In this article, I’ve taken the median priced Sacramento home and worked out how much it would cost you to buy it, and when you’d be paying what.  We’re going to be buying a $255,000 home, which as of a few weeks ago was our median selling price.

What I’ve tried to do in this article is put together a scenario that is:

  • Accurate given current rates and information.
  • Doable.  By doable I mean you won’t have to pitch lowballs all day in the hope that someone will bat your home out of the park, or write an offer using a program that wouldn’t work on a bank foreclosure.  (Most of our buyers are interested in foreclosures because of the savings).  In other words, I’m presenting you with what I believe is a reasonable scenario for an offer that stands a fair chance of getting accepted and that will actually close.

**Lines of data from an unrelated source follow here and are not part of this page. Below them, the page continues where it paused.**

/-- **The `𝔮`-multiplication lies in `ι_A(𝔮) · Hom_k(A, B)`** (base-change shape; the μ-free form of [Shimura1998]
§13.1 p. 98 / §18.6 p. 129 «`μ ∘ λ = ι(α)`»).  Let `k ⊆ ℂ` be countable, `𝔮 ⊆ 𝓞_K` with `𝔮 𝔟 = 𝔞`, and let
`λ : A ⟶ B` over `k` induce `S(1)` (`λ_ℂ(ξ.r u) = ηB.r u`).  Then `λ` lies in the additive subgroup of `Hom_k(A, B)`
generated by the composites `ιA(α) ≫ g` with `α ∈ 𝔮`, `g : A ⟶ B`: writing `1 = Σᵢ αᵢ γᵢ` (`αᵢ ∈ 𝔮`, `γᵢ ∈ 𝔮⁻¹`),
the `k`-rational multiplications `λ_{γᵢ}` ([Shimura1998] §7.4 Prop. 15; `exists_hom_baseChange_map_r_eq_of_qMultiplication`)
give `Σᵢ ιA(αᵢ) ≫ λ_{γᵢ}`, which induces `S(Σ αᵢγᵢ) = S(1)` as `λ` does, hence equals `λ`.
[cite: Shimura1998, §7.4 Prop. 15 and proof of Prop. 17 (p. 58); §13.1 proof of Thm. 1 (p. 98); §18.6 proof of Thm. 18.6 (p. 129)] -/
theorem mem_closure_ι_comp_of_baseChange_map_r_eq (hk : #k ≤ ℵ₀) (𝔮 : Ideal (𝓞 K))
    (h𝔮𝔟 : (𝔮 : FractionalIdeal (𝓞 K)⁰ K) * (𝔟 : FractionalIdeal (𝓞 K)⁰ K) = 𝔞) {lam : A ⟶ B}
    (hlam : ∀ u : K, AlgPoints.map (Hom.baseChange ℂ lam).hom.hom.hom (ξ.r u) = ηB.r u) :
    lam ∈ AddSubgroup.closure
      {h : A ⟶ B | ∃ a ∈ (fun α : 𝓞 K ↦ ιA α) '' (𝔮 : Set (𝓞 K)), ∃ g : A ⟶ B, h = (a : A ⟶ A) ≫ g} := by
  have hlam1 : ∀ u : K, AlgPoints.map (Hom.baseChange ℂ lam).hom.hom.hom (ξ.r u) = ηB.r (1 * u) :=
    fun u ↦ by rw [one_mul]; exact hlam u
  -- induction over `𝔮 𝔮⁻¹ ∋ 1`: every `x ∈ 𝔮 𝔮⁻¹` is induced, as `S(x)`, by a member of the subgroup
  have key : ∀ x : K, x ∈ ((𝔮 : FractionalIdeal (𝓞 K)⁰ K) : Submodule (𝓞 K) K) *
      (((𝔮 : FractionalIdeal (𝓞 K)⁰ K)⁻¹ : FractionalIdeal (𝓞 K)⁰ K) : Submodule (𝓞 K) K) →
      ∃ h ∈ AddSubgroup.closure
          {h : A ⟶ B | ∃ a ∈ (fun α : 𝓞 K ↦ ιA α) '' (𝔮 : Set (𝓞 K)), ∃ g : A ⟶ B, h = (a : A ⟶ A) ≫ g},
        ∀ u : K, AlgPoints.map (Hom.baseChange ℂ h).hom.hom.hom (ξ.r u) = ηB.r (x * u) := by
    intro x hx
    refine Submodule.mul_induction_on hx (fun y hy z hz ↦ ?_) (fun x x' ⟨h, hh, hhr⟩ ⟨h', hh', hhr'⟩ ↦ ?_)
    · -- generator `y z`, `y = α ∈ 𝔮`, `z = γ ∈ 𝔮⁻¹`: the member `ιA(α) ≫ λ_γ`
      rw [FractionalIdeal.mem_coe, FractionalIdeal.mem_coeIdeal] at hy
      obtain ⟨α, hα, rfl⟩ := hy
      rw [FractionalIdeal.mem_coe] at hz
      obtain ⟨m, -, hm⟩ := ξ.exists_hom_baseChange_map_r_eq_of_qMultiplication ηB hk 𝔮 h𝔮𝔟 hlam hz
      exact ⟨(ιA α : A ⟶ A) ≫ m, AddSubgroup.subset_closure ⟨ιA α, ⟨α, hα, rfl⟩, m, rfl⟩,
        fun u ↦ ξ.ι_comp_baseChange_map_r_eq ηB hm α u⟩
    · -- sum
      exact ⟨h + h', add_mem hh hh', ξ.add_baseChange_map_r_eq ηB hhr hhr'⟩
  obtain ⟨h, hh, hhr⟩ := key 1 (one_mem_coe_mul_coe_inv (coeIdeal_ne_zero_of_coeIdeal_mul_eq 𝔞 𝔟 𝔮 h𝔮𝔟))
  rwa [ξ.hom_eq_of_forall_baseChange_map_r_eq (m := lam) (m' := h) fun u ↦ by rw [hlam1, hhr]]
import Summits.SmoothPoincare4.SmoothPoincare4.Theorems.SymplecticOrigamiOrigamiFoldExistenceStubCleanOnePleatIroningRadial
import Literature.Topology.FourManifolds.FrameSignsAlongPaths
import Mathlib.LinearAlgebra.Determinant
import Mathlib.Topology.Instances.Matrix

/-!
# Stub `stub_cleanOnePleatIroning` of line `shadow-pleats` for crux `OrigamiFoldExistence` — VIII:
# the Jacobian changes sign across a Whitney fold
(item stmt-SmoothPoincare4-7844, route SymplecticOrigami; seat c3, S5a worker, wave 2)

Eighth helper file for the registered stub `stub_cleanOnePleatIroning` (S5a), the orientation
count of step (T1) (the SIDE on which the chart collar meets the crease) of its remaining
ingredient `CleanPleatIroningChart` (file III).  For a smooth `G : ℝ⁴ → ℝ⁴`:

* `det_fderiv_mul_pos_of_isPreconnected` — on a preconnected set where `dG` is injective the
  Jacobian determinant `det dG` has constant sign (it is continuous and zero-free);
* `tendsto_inv_mul_det_fderiv_fold` — **the Jacobian changes sign across a Whitney fold**:
  at a fold point `u₀ = r e₀` with kernel vector `v` (`dG(u₀) v = 0`, fold condition
  `D²G(u₀)[v,v] ∉ range dG(u₀)`, kernel transverse to the sphere), `t⁻¹ det dG(u₀ + t v)`
  tends to a NON-ZERO limit as `t → 0` — by multilinearity of the determinant in the adapted
  basis `(v, e₁, e₂, e₃)`: the `v`-column of `dG(u₀ + t v)` is `t (D²G(u₀)[v,v] + o(1))`, and
  `(D²G(u₀)[v,v], dG(u₀) e₁, dG(u₀) e₂, dG(u₀) e₃)` is a basis (registered sub-goal); corollary
  `exists_det_fderiv_mul_neg_fold`: opposite signs at `u₀ ± t v` for small `t > 0`;
* `isPreconnected_openShell` — open shells `{a < |u| < b}` of `ℝ⁴` are preconnected.
The application to the chart shadow of a single pleat (same sign of `det dG` on the open hole
and on the open collar — two sign changes; the orientation input of the side determination
(T1)) is the sequel file `…StubCleanOnePleatIroningSignsPleat`.

Sources: M. Golubitsky, V. Guillemin, *Stable mappings and their singularities* (1973), Ch. III
§4 (fold normal form: the Jacobian has a simple zero along the fold); file IV (`…FoldKernel`).
-/

noncomputable section
import Literature.AlgebraicGeometry.Motives.UniversalHyperplaneSectionFamily
import Literature.AlgebraicGeometry.HodgeTheory.MotivatedClassesDeformationInputs
import Literature.AlgebraicGeometry.Resolution.AlterationsSmoothOverOpenHolds
import HarnessLib

/-!
# The family of hyperplane sections of the fibres of a smooth projective family, II: flatness at smooth fibres

Topic `Literature/AlgebraicGeometry/Motives` (theorems only; no definitions, no named facts). For the
family of hyperplane sections of the fibres `g = (toX ≫ f, proj) : 𝒴 ⟶ S × (ℙᴺ)^*` of a smooth
projective family `f : 𝒳 ⟶ S` of `(n+1)`-folds over a smooth irreducible affine base
(`Motives/UniversalHyperplaneSectionFamily`), this file proves:

* `exists_iso_of_range_map_eq` — two reduced closed subschemes of a `ℂ`-scheme locally of finite type
  with the same complex points are isomorphic over it (the universal property of the reduced induced
  structure, Stacks 0356, both ways; the images agree because closed subsets of a Jacobson space are the
  closures of their closed points);
* `isIntegral_total_left`, `isIntegral_section_left`, `smoothOfRelativeDimension_section_hom` — `𝒳` and
  `𝒴` are integral, `𝒴` is smooth over `ℂ` of relative dimension `(N - 1) + (n + 1 + dim S)`;
* `flat_stalkMap_sectionFamily` — **`g` is flat at every point of a smooth `n`-dimensional fibre**
  (de Jong 1996, 2.8 = Matsumura Thm. 23.1 in the regular-fibre form
  `Literature.RingTheory.Flat.flat_of_isRegularLocalRing_of_isRegularLocalRing_fiber`: the base is
  regular, the fibre ring is the regular local ring of the smooth fibre, and
  `dim 𝒪_{S × (ℙᴺ)^*, g y} + dim 𝒪_{𝒴_{g y}, y} ≤ dim 𝒪_{𝒴, y}` by the dimension count for the
  integral variety `𝒴`).

Sequel: `UniversalHyperplaneSectionFamilyGoodLocus`.

## References

* [DeJong1996] A. J. de Jong, Smoothness, semi-stability and alterations, Publ. Math. IHÉS 83 (1996), 2.8.
* [Matsumura1987] H. Matsumura, Commutative Ring Theory (1986), Thm. 23.1.
* [StacksProject] The Stacks Project, Tag 0356.
* [VoisinHodgeII2003] C. Voisin, Hodge Theory and Complex Algebraic Geometry II, CUP 2003, §2.1.1, §3.2.2.
-/

noncomputable section

open CategoryTheory CategoryTheory.Limits AlgebraicGeometry TopologicalSpace MonoidalCategory
  CartesianMonoidalCategory
open Literature.AlgebraicGeometry.HodgeTheory
open Literature.AlgebraicGeometry.Motives.UniversalHyperplaneSection

universe u

namespace Literature.AlgebraicGeometry.Motives.SectionFamily

/-! ### Reduced closed subschemes with the same complex points are isomorphic -/

section Avatar

variable {X Z₁ Z₂ : SchemeOver ℂ} (i₁ : Z₁ ⟶ X) (i₂ : Z₂ ⟶ X)

/-- For a closed immersion `i : Z ⟶ X` of `ℂ`-schemes locally of finite type, the closed points of
the image of `i` are underlying points of complex points in the image of `Z(ℂ) → X(ℂ)`. [folklore] -/
theorem range_left_inter_closedPoints_subset [LocallyOfFiniteType X.hom] [IsClosedImmersion i₁.left]
    [IsClosedImmersion i₂.left]
    (h : Set.range (AlgPoints.map (L := ℂ) i₁) ⊆ Set.range (AlgPoints.map (L := ℂ) i₂)) :
    Set.range i₁.left.base ∩ closedPoints X.left ⊆ Set.range i₂.left.base := by
  rintro x ⟨hx, hxc⟩
  obtain ⟨P, hP⟩ := EsnaultLevineViehweg.exists_algPoints_pt_eq (X := X) (k := ℂ)
    (mem_closedPoints_iff.mp hxc)
  have hP' : P.pt ∈ Set.range i₁.left.base := by rw [hP]; exact hx
  obtain ⟨Q, hQ⟩ := h ⟨AlgPoints.liftClosed i₁ P hP', AlgPoints.map_liftClosed i₁ P hP'⟩
  rw [← hP, ← hQ, AlgPoints.pt_map]
  exact ⟨Q.pt, rfl⟩

/-- For closed immersions `i₁, i₂` into a `ℂ`-scheme locally of finite type with
`i₁(Z₁(ℂ)) ⊆ i₂(Z₂(ℂ))`, the image of `i₁` lies in the image of `i₂` (closed subsets of a Jacobson
space are the closures of their closed points). [folklore] -/
theorem range_left_subset_of_range_map_subset [LocallyOfFiniteType X.hom] [IsClosedImmersion i₁.left]
    [IsClosedImmersion i₂.left]
    (h : Set.range (AlgPoints.map (L := ℂ) i₁) ⊆ Set.range (AlgPoints.map (L := ℂ) i₂)) :
    Set.range i₁.left.base ⊆ Set.range i₂.left.base := by
  haveI : JacobsonSpace X.left := LocallyOfFiniteType.jacobsonSpace X.hom
  have h₁ : IsClosed (Set.range i₁.left.base) := i₁.left.isClosedEmbedding.isClosed_range
  have h₂ : IsClosed (Set.range i₂.left.base) := i₂.left.isClosedEmbedding.isClosed_range
  rw [← closure_inter_closedPoints h₁]
  exact closure_minimal (range_left_inter_closedPoints_subset i₁ i₂ h) h₂

/-- **Two reduced closed subschemes of a `ℂ`-scheme locally of finite type with the same complex
points are isomorphic over it** (universal property of the reduced induced structure, Stacks 0356,
in both directions; the images agree because they have the same closed points). [cite: StacksProject, Tag 0356] -/
theorem exists_iso_of_range_map_eq [LocallyOfFiniteType X.hom] [IsClosedImmersion i₁.left]
    [IsClosedImmersion i₂.left] [IsReduced Z₁.left] [IsReduced Z₂.left]
    (h : Set.range (AlgPoints.map (L := ℂ) i₁) = Set.range (AlgPoints.map (L := ℂ) i₂)) :
    ∃ φ : Z₁ ≅ Z₂, φ.hom ≫ i₂ = i₁ := by
  have h12 := range_left_subset_of_range_map_subset i₁ i₂ h.le
  have h21 := range_left_subset_of_range_map_subset i₂ i₁ h.ge
  let l₁ : Z₁ ⟶ Z₂ := Over.homMk (liftOfRangeSubset i₂.left i₁.left h12) (by
    rw [← Over.w i₂, ← Category.assoc, liftOfRangeSubset_comp, Over.w i₁])
  let l₂ : Z₂ ⟶ Z₁ := Over.homMk (liftOfRangeSubset i₁.left i₂.left h21) (by
    rw [← Over.w i₁, ← Category.assoc, liftOfRangeSubset_comp, Over.w i₂])
  have hl₁ : l₁ ≫ i₂ = i₁ := by ext : 1; exact liftOfRangeSubset_comp _ _ h12
  have hl₂ : l₂ ≫ i₁ = i₂ := by ext : 1; exact liftOfRangeSubset_comp _ _ h21
  haveI : Mono i₁ := (Over.forget _).mono_of_mono_map (inferInstanceAs (Mono i₁.left))
  haveI : Mono i₂ := (Over.forget _).mono_of_mono_map (inferInstanceAs (Mono i₂.left))
  refine ⟨⟨l₁, l₂, ?_, ?_⟩, hl₁⟩
  · rw [← cancel_mono i₁, Category.assoc, hl₂, hl₁, Category.id_comp]
  · rw [← cancel_mono i₂, Category.assoc, hl₁, hl₂, Category.id_comp]

end Avatar

/-! ### Integrality and dimension of `𝒴`; `g` is flat at the points of a smooth fibre -/

section SmoothLocus

variable {n N d : ℕ} {𝒳 S : SchemeOver ℂ} (f : 𝒳 ⟶ S) (e : 𝒳 ⟶ projectiveSpace N ℂ)

/-- The total space of a smooth projective family over a smooth irreducible base is integral.
[folklore] -/
theorem isIntegral_total_left (hf : IsSmoothProjectiveFamily f (n + 1)) [IrreducibleSpace S.left]
    [Smooth S.hom] : IsIntegral 𝒳.left := by
  haveI : LocallyOfFiniteType S.hom := inferInstance
  haveI := irreducibleSpace_of_isSmoothProjectiveFamily f hf
  haveI : Smooth f.left := hf.smooth
  haveI : Smooth 𝒳.hom := by rw [← Over.w f]; infer_instance
  haveI : IsReduced 𝒳.left := isReduced_of_smooth_over_field 𝒳.hom
  exact isIntegral_of_irreducibleSpace_of_isReduced _

/-- The universal hyperplane section `𝒴` of an integral `𝒳` (for an affine `e : 𝒳 ⟶ ℙᴺ`, `N ≥ 2`)
is integral. [folklore] -/
theorem isIntegral_section_left [IsIntegral 𝒳.left] [IsAffineHom e.left] (hN : 2 ≤ N) :
    IsIntegral (universalHyperplaneSection N e).left := by
  haveI := geometricallyIntegral_of_isAlgClosed 𝒳.hom
  haveI : GeometricallyIrreducible 𝒳.hom := inferInstance
  haveI := UniversalHyperplaneSection.geometricallyIrreducible_hom e hN
  haveI : Subsingleton ((Functor.fromPUnit (Spec (CommRingCat.of ℂ))).obj
      (universalHyperplaneSection N e).right) := inferInstanceAs (Subsingleton (PrimeSpectrum ℂ))
  haveI : Nonempty ((Functor.fromPUnit (Spec (CommRingCat.of ℂ))).obj
      (universalHyperplaneSection N e).right) := inferInstanceAs (Nonempty (PrimeSpectrum ℂ))
  haveI : IrreducibleSpace (universalHyperplaneSection N e).left :=
    GeometricallyIrreducible.irreducibleSpace_of_subsingleton (universalHyperplaneSection N e).hom
  haveI := UniversalHyperplaneSection.isReduced_universalHyperplaneSection_left N e
  exact isIntegral_of_irreducibleSpace_of_isReduced _

/-- `𝒴 ⟶ Spec ℂ` is smooth of relative dimension `N - 1 + (n + 1 + d)` when `𝒳 ⟶ Spec ℂ` is smooth of
relative dimension `n + 1 + d` (the `ℙᴺ⁻¹`-bundle `𝒴 ⟶ 𝒳`). [cite: VoisinHodgeII2003, §2.1.1] -/
theorem smoothOfRelativeDimension_section_hom [SmoothOfRelativeDimension (n + 1 + d) 𝒳.hom]
    [IsAffineHom e.left] :
    SmoothOfRelativeDimension (N - 1 + (n + 1 + d)) (universalHyperplaneSection N e).hom :=
  UniversalHyperplaneSection.smoothOfRelativeDimension_hom e (n + 1 + d)

/-- **`g` is flat at every point of a smooth `n`-dimensional fibre** (de Jong 1996, 2.8 /
Matsumura Thm. 23.1, regular-fibre form): the local ring of `S × (ℙᴺ)^*` at `g y` is regular, the
fibre ring `𝒪_{𝒴,y}/𝔪_{g y}𝒪_{𝒴,y}` is the regular local ring of the smooth fibre, and
`dim 𝒪_{S × (ℙᴺ)^*, g y} + dim 𝒪_{𝒴_{g y}, y} ≤ dim 𝒪_{𝒴, y}` because `𝒴` is an integral variety of
dimension `(N - 1) + (n + 1 + d)` over the `(d + N)`-dimensional base with `n`-dimensional fibre.
[cite: DeJong1996, 2.8] [cite: Matsumura1987, Thm. 23.1] -/
theorem flat_stalkMap_sectionFamily (hf : IsSmoothProjectiveFamily f (n + 1)) [IrreducibleSpace S.left]
    [SmoothOfRelativeDimension d S.hom] [IsAffine S.left] [IsAffineHom e.left] (hN : 2 ≤ N)
    (b : ComplexPoints (S ⊗ dualProjectiveSpace N ℂ))
    (hb : SmoothOfRelativeDimension n
      (fiberOver (CartesianMonoidalCategory.lift (toX N e ≫ f) (proj N e)) b).hom)
    (y : (universalHyperplaneSection N e).left)
    (hy : (CartesianMonoidalCategory.lift (toX N e ≫ f) (proj N e)).left.base y = b.pt) :
    ((CartesianMonoidalCategory.lift (toX N e ≫ f) (proj N e)).left.stalkMap y).hom.Flat := by
  -- players and instances
  haveI : Smooth S.hom := SmoothOfRelativeDimension.smooth d _
  haveI : LocallyOfFiniteType S.hom := inferInstance
  haveI : IsSeparated S.hom := inferInstance
  haveI := isIntegral_total_left f hf
  haveI := isIntegral_section_left e hN
  haveI := smoothOfRelativeDimension_total_hom f hf (d := d)
  haveI := smoothOfRelativeDimension_section_hom (n := n) (N := N) (d := d) e
  haveI : Smooth (universalHyperplaneSection N e).hom :=
    SmoothOfRelativeDimension.smooth (N - 1 + (n + 1 + d)) _
  haveI : LocallyOfFiniteType (universalHyperplaneSection N e).hom := inferInstance
  haveI := smoothOfRelativeDimension_dualProjectiveSpace_hom (N := N)
  haveI := smoothOfRelativeDimension_tensorObj_hom S (dualProjectiveSpace N ℂ) (d := d) (m := N)
  haveI : Smooth (S ⊗ dualProjectiveSpace N ℂ).hom := SmoothOfRelativeDimension.smooth (N + d) _
  haveI : LocallyOfFiniteType (S ⊗ dualProjectiveSpace N ℂ).hom := inferInstance
  haveI : IsSeparated (dualProjectiveSpace N ℂ).hom := inferInstance
  haveI := isSeparated_tensorObj_hom S (dualProjectiveSpace N ℂ)
  haveI := locallyOfFiniteType_total_hom f hf
  haveI := locallyOfFiniteType_sectionFamily_left f e
  haveI : IsLocallyNoetherian (universalHyperplaneSection N e).left :=
    LocallyOfFiniteType.isLocallyNoetherian (universalHyperplaneSection N e).hom
  set g := CartesianMonoidalCategory.lift (toX N e ≫ f) (proj N e) with hg
  -- the rings
  set A := (S ⊗ dualProjectiveSpace N ℂ).left.presheaf.stalk (g.left.base y) with hA
  set B := (universalHyperplaneSection N e).left.presheaf.stalk y with hB
  letI : Algebra A B := (g.left.stalkMap y).hom.toAlgebra
  haveI : IsLocalHom (algebraMap A B) := inferInstanceAs (IsLocalHom (g.left.stalkMap y).hom)
  haveI : IsRegularLocalRing A :=
    Literature.AlgebraicGeometry.Resolution.isRegularLocalRing_stalk_of_smooth_of_field
      (S ⊗ dualProjectiveSpace N ℂ).hom (g.left.base y)
  haveI : IsNoetherianRing B :=
    inferInstanceAs (IsNoetherianRing ((universalHyperplaneSection N e).left.presheaf.stalk y))
  -- the fibre through `y` is smooth of relative dimension `n`
  obtain ⟨hsm, hsmn⟩ := smooth_fiberToSpecResidueField_of_fiberOver g b hb
  have hsm' : Smooth (g.left.fiberToSpecResidueField (g.left.base y)) := by rw [hy]; exact hsm
  have hsmn' : SmoothOfRelativeDimension n (g.left.fiberToSpecResidueField (g.left.base y)) := by
    rw [hy]; exact hsmn
  -- the fibre ring is the (regular) local ring of the smooth fibre
  obtain ⟨e₀⟩ := Literature.AlgebraicGeometry.Motives.nonempty_stalkFiber_ringEquiv_asFiber g.left y
  have hregF : IsRegularLocalRing ((g.left.fiber (g.left.base y)).presheaf.stalk (g.left.asFiber y)) :=
    @Literature.AlgebraicGeometry.Resolution.isRegularLocalRing_stalk_of_smooth_of_field _ _ _
      (g.left.fiberToSpecResidueField (g.left.base y)) hsm' (g.left.asFiber y)
  haveI := hregF
  have hF' : IsRegularLocalRing (B ⧸ (IsLocalRing.maximalIdeal A).map (algebraMap A B)) :=
    IsRegularLocalRing.of_ringEquiv e₀
  -- dimensions
  haveI : Nonempty (universalHyperplaneSection N e).left := ⟨y⟩
  haveI : Nonempty (S ⊗ dualProjectiveSpace N ℂ).left := ⟨g.left.base y⟩
  have hdimY : topologicalKrullDim (universalHyperplaneSection N e).left = (N - 1 + (n + 1 + d) : ℕ) :=
    topologicalKrullDim_eq_of_smoothOfRelativeDimension (universalHyperplaneSection N e).hom _
  have hdimB : topologicalKrullDim (S ⊗ dualProjectiveSpace N ℂ).left ≤ (N + d : ℕ) :=
    (topologicalKrullDim_eq_of_smoothOfRelativeDimension (S ⊗ dualProjectiveSpace N ℂ).hom _).le
  have hfibdim : ∀ C ∈ irreducibleComponents (↥(g.left.fiber (g.left.base y)) : Type),
      topologicalKrullDim C ≤ (n : ℕ) := by
    intro C _
    haveI : Nonempty (g.left.fiber (g.left.base y)) := ⟨g.left.asFiber y⟩
    have hfd := @topologicalKrullDim_eq_of_smoothOfRelativeDimension _ _ _
      (g.left.fiberToSpecResidueField (g.left.base y)) n hsmn' _
    rw [← hfd]
    exact topologicalKrullDim_subspace_le _ C
  have hle := Literature.AlgebraicGeometry.Dimension.ringKrullDim_stalk_add_ringKrullDim_stalk_fiber_le
    (universalHyperplaneSection N e).hom (S ⊗ dualProjectiveSpace N ℂ).hom g.left (Over.w g)
    (n := N - 1 + (n + 1 + d)) (m := N + d) (r := n) (by omega) hdimY hdimB y hfibdim
  have hdimF : ringKrullDim ((g.left.fiber (g.left.base y)).presheaf.stalk (g.left.asFiber y)) =
      ringKrullDim (B ⧸ (IsLocalRing.maximalIdeal A).map (algebraMap A B)) :=
    ringKrullDim_eq_of_ringEquiv e₀
  have hdim : ringKrullDim A + ringKrullDim (B ⧸ (IsLocalRing.maximalIdeal A).map (algebraMap A B)) ≤
      ringKrullDim B := by
    rw [← hdimF]
    exact hle
  -- Matsumura 23.1 (regular fibre)
  have hflat : Module.Flat A B :=
    Literature.RingTheory.Flat.flat_of_isRegularLocalRing_of_isRegularLocalRing_fiber hF' hdim
  exact hflat

end SmoothLocus

end Literature.AlgebraicGeometry.Motives.SectionFamily

end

I’ve also tried to estimate high on some of these costs such as inspections, which may be $25.00 or so cheaper in some instances than I’m quoting here.  In any case all numbers are estimates, so actual numbers may differ.

For our scenario, I’ve assumed you’re going to get the seller to pay  your closing costs, but you’re going to be bringing in a 3% deposit for an 30-year, fixed rate, FHA loan at 5.875%.  Actual rates and APRs vary, but that’s approximately what we’ve been seeing lately.*  The 3% can be gifted, so if you don’t have savings, you can purchase a home using that perennial favorite — the same program my wife and I used — PDPMAP.  (Parental Down Payment Mooching Assistance Program).

OK, so what will you need in the way of cash, and when?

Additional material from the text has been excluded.